Only the lines below from the one containing "hnk (hxe μ).1" to the one containing "(tower_iff_lev_eq a M" should be repeated, both included and unchanged.

Dataset excerpts
━━━━━━
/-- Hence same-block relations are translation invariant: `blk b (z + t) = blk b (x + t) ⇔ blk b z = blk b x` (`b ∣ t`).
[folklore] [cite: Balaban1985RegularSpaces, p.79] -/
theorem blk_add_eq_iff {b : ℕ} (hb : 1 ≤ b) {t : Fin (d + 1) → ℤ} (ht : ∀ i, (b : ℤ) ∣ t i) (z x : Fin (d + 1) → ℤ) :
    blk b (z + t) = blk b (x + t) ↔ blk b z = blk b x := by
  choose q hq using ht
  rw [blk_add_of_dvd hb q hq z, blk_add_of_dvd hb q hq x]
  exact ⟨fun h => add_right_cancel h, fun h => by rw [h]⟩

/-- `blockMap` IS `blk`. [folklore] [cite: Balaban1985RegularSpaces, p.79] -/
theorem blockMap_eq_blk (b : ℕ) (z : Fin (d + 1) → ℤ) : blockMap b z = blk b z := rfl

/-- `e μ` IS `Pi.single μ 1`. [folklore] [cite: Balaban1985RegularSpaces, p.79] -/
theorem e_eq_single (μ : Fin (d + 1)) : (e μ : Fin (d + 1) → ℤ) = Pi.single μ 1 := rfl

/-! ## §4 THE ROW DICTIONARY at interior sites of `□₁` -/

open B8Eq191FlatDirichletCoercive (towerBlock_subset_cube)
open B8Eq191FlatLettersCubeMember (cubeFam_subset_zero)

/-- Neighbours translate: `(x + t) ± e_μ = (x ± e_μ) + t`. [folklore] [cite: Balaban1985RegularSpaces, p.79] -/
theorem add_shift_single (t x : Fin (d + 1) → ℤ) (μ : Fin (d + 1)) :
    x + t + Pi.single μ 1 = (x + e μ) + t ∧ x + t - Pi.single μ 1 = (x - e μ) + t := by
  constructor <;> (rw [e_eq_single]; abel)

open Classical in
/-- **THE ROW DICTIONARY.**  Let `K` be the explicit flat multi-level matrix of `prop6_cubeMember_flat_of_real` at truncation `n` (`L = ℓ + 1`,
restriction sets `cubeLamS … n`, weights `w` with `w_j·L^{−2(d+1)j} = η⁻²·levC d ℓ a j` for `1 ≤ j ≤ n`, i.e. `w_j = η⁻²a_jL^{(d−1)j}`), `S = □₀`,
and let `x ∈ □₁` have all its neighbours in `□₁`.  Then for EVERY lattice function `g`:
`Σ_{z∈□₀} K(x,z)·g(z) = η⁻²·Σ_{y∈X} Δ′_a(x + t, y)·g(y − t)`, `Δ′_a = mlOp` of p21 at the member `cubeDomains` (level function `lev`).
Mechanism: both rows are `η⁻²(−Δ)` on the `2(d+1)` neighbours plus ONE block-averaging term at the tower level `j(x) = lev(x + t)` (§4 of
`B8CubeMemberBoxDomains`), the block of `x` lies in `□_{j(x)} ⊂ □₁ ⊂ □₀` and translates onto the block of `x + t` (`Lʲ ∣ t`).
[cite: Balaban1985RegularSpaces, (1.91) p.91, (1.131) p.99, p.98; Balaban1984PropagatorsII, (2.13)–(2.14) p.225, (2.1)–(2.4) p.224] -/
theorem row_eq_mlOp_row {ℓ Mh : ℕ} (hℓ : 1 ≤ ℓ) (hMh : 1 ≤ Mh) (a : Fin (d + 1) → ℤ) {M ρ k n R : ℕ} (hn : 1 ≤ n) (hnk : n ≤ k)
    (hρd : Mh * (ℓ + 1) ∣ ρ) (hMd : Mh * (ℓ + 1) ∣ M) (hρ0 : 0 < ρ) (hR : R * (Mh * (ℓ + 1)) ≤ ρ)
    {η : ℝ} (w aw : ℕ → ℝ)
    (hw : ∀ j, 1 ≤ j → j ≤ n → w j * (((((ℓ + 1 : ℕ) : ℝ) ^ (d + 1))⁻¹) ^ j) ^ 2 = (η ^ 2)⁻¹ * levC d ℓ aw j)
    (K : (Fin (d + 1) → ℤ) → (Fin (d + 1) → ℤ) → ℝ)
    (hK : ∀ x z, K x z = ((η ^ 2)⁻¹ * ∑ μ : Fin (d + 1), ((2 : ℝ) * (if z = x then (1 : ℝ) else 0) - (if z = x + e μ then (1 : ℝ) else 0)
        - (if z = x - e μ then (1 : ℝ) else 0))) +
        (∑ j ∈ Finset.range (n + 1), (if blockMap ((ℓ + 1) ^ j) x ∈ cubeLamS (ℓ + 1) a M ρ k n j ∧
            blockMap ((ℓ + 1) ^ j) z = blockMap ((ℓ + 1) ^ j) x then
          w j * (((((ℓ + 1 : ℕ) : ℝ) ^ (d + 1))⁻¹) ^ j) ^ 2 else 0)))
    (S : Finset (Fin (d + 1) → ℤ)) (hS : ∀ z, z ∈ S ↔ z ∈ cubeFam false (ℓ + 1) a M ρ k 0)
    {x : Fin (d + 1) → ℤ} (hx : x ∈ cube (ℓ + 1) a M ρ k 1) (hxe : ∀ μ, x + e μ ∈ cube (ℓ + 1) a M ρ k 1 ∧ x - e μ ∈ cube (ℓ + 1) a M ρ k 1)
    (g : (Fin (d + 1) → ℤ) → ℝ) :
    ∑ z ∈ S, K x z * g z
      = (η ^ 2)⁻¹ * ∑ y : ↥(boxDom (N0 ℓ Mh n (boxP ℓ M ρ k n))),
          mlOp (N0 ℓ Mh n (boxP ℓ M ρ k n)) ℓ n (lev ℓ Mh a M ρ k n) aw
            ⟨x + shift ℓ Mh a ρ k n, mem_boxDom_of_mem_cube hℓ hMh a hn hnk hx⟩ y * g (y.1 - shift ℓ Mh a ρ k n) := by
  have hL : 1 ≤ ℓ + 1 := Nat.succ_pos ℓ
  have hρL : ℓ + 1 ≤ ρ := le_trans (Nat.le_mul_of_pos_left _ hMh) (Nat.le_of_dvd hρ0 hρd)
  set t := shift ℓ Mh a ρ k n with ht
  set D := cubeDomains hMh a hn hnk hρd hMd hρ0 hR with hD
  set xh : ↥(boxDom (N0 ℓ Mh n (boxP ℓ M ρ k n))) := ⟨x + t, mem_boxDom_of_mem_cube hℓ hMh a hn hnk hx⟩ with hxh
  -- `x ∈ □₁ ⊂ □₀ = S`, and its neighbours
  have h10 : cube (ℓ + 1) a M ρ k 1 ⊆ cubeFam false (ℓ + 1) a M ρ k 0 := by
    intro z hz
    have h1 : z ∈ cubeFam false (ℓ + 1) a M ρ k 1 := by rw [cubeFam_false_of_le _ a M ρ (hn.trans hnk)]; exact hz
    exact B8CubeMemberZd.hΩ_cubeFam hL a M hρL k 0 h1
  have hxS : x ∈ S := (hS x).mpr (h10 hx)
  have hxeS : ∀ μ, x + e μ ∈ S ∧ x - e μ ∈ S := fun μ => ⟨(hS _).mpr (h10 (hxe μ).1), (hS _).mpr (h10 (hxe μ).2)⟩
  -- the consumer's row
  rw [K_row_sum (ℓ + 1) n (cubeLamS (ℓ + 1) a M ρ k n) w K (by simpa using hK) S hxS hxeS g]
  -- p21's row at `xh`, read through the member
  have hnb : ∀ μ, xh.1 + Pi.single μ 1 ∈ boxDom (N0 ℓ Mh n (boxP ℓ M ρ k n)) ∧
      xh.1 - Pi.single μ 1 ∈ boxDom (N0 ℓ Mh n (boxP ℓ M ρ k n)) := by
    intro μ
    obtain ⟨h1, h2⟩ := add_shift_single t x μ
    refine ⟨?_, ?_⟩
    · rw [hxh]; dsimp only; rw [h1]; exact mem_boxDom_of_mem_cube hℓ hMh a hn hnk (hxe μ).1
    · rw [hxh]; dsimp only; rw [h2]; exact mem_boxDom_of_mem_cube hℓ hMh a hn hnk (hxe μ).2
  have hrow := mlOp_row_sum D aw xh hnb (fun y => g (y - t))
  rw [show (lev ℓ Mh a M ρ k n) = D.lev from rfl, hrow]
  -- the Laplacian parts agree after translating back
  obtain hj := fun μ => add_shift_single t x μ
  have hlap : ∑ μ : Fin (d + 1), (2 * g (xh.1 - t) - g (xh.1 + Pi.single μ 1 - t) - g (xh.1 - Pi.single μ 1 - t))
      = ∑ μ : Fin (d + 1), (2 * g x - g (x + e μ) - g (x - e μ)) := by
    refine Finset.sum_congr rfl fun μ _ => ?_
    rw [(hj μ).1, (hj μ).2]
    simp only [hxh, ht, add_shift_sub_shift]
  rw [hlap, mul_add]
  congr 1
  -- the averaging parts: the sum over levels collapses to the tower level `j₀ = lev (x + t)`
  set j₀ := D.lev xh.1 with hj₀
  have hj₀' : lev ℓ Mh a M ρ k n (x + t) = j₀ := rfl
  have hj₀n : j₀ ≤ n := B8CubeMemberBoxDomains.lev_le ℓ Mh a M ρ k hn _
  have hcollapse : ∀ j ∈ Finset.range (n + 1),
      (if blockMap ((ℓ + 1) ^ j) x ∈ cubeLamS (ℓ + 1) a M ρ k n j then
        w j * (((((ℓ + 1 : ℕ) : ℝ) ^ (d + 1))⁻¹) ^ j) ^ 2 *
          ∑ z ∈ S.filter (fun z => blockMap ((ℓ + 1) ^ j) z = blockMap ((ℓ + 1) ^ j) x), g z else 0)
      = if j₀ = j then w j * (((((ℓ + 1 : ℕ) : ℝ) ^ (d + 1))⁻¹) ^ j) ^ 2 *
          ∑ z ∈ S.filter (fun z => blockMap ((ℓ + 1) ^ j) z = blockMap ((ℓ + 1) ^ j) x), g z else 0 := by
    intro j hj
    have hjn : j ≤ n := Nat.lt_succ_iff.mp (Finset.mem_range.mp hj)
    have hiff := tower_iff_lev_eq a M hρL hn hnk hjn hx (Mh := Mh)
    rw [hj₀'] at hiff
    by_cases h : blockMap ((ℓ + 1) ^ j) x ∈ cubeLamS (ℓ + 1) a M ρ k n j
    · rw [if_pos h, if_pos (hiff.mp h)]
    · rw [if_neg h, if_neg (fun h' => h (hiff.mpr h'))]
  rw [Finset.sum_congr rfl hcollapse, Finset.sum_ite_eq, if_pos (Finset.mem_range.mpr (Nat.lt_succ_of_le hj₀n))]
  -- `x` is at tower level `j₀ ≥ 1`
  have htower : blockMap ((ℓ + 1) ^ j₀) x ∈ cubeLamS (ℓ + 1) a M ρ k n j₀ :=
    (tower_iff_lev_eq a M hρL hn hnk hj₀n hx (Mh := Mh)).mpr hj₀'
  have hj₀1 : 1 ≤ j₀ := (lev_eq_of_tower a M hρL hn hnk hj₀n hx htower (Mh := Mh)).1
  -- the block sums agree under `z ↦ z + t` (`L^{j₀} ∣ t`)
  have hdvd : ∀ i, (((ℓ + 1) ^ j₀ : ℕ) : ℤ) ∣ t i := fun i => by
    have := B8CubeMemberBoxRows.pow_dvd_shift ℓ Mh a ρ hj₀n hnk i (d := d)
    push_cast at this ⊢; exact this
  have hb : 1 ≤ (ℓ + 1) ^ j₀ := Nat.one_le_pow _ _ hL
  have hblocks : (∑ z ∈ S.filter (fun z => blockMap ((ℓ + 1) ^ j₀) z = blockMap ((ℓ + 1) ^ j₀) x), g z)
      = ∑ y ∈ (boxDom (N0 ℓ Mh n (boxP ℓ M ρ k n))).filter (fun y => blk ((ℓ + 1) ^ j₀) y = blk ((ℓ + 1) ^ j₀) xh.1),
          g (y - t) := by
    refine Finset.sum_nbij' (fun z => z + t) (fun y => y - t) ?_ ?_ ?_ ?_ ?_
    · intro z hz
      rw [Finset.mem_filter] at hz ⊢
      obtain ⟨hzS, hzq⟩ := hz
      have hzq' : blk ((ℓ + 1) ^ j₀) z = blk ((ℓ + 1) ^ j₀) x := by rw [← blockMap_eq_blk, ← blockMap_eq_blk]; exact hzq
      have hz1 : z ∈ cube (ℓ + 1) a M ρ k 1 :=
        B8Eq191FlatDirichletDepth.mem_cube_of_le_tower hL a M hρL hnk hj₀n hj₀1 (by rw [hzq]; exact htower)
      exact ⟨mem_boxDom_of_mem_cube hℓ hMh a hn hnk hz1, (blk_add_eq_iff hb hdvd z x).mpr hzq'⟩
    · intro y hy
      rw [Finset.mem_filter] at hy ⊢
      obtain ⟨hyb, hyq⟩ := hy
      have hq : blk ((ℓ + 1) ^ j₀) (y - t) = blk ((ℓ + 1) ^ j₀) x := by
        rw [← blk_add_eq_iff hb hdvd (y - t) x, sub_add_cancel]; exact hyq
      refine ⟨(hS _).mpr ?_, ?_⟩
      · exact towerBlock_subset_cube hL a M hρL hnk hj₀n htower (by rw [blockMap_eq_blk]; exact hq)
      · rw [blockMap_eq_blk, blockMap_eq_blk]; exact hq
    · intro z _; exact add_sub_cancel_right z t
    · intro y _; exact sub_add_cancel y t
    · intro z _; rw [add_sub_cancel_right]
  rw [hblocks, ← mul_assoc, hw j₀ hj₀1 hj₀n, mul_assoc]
━━━━━━
■ **WORKED SOLUTION**
    · rw [hxh]; dsimp only; rw [h1]; exact mem_boxDom_of_mem_cube hℓ hMh a hn hnk (hxe μ).1
    · rw [hxh]; dsimp only; rw [h2]; exact mem_boxDom_of_mem_cube hℓ hMh a hn hnk (hxe μ).2
  have hrow := mlOp_row_sum D aw xh hnb (fun y => g (y - t))
  rw [show (lev ℓ Mh a M ρ k n) = D.lev from rfl, hrow]
  -- the Laplacian parts agree after translating back
  obtain hj := fun μ => add_shift_single t x μ
  have hlap : ∑ μ : Fin (d + 1), (2 * g (xh.1 - t) - g (xh.1 + Pi.single μ 1 - t) - g (xh.1 - Pi.single μ 1 - t))
      = ∑ μ : Fin (d + 1), (2 * g x - g (x + e μ) - g (x - e μ)) := by
    refine Finset.sum_congr rfl fun μ _ => ?_
    rw [(hj μ).1, (hj μ).2]
    simp only [hxh, ht, add_shift_sub_shift]
  rw [hlap, mul_add]
  congr 1
  -- the averaging parts: the sum over levels collapses to the tower level `j₀ = lev (x + t)`
  set j₀ := D.lev xh.1 with hj₀
  have hj₀' : lev ℓ Mh a M ρ k n (x + t) = j₀ := rfl
  have hj₀n : j₀ ≤ n := B8CubeMemberBoxDomains.lev_le ℓ Mh a M ρ k hn _
  have hcollapse : ∀ j ∈ Finset.range (n + 1),
      (if blockMap ((ℓ + 1) ^ j) x ∈ cubeLamS (ℓ + 1) a M ρ k n j then
        w j * (((((ℓ + 1 : ℕ) : ℝ) ^ (d + 1))⁻¹) ^ j) ^ 2 *
          ∑ z ∈ S.filter (fun z => blockMap ((ℓ + 1) ^ j) z = blockMap ((ℓ + 1) ^ j) x), g z else 0)
      = if j₀ = j then w j * (((((ℓ + 1 : ℕ) : ℝ) ^ (d + 1))⁻¹) ^ j) ^ 2 *
          ∑ z ∈ S.filter (fun z => blockMap ((ℓ + 1) ^ j) z = blockMap ((ℓ + 1) ^ j) x), g z else 0 := by
    intro j hj
    have hjn : j ≤ n := Nat.lt_succ_iff.mp (Finset.mem_range.mp hj)
    have hiff := tower_iff_lev_eq a M hρL hn hnk hjn hx (Mh := Mh)
    rw [hj₀'] at hiff
    by_cases h : blockMap ((ℓ + 1) ^ j) x ∈ cubeLamS (ℓ + 1) a M ρ k n j
    · rw [if_pos h, if_pos (hiff.mp h)]
    · rw [if_neg h, if_neg (fun h' => h (hiff.mpr h'))]
  rw [Finset.sum_congr rfl hcollapse, Finset.sum_ite_eq, if_pos (Finset.mem_range.mpr (Nat.lt_succ_of_le hj₀n))]
  -- `x` is at tower level `j₀ ≥ 1`
  have htower : blockMap ((ℓ + 1) ^ j₀) x ∈ cubeLamS (ℓ + 1) a M ρ k n j₀ :=
    (tower_iff_lev_eq a M hρL hn hnk hj₀n hx (Mh := Mh)).mpr hj₀'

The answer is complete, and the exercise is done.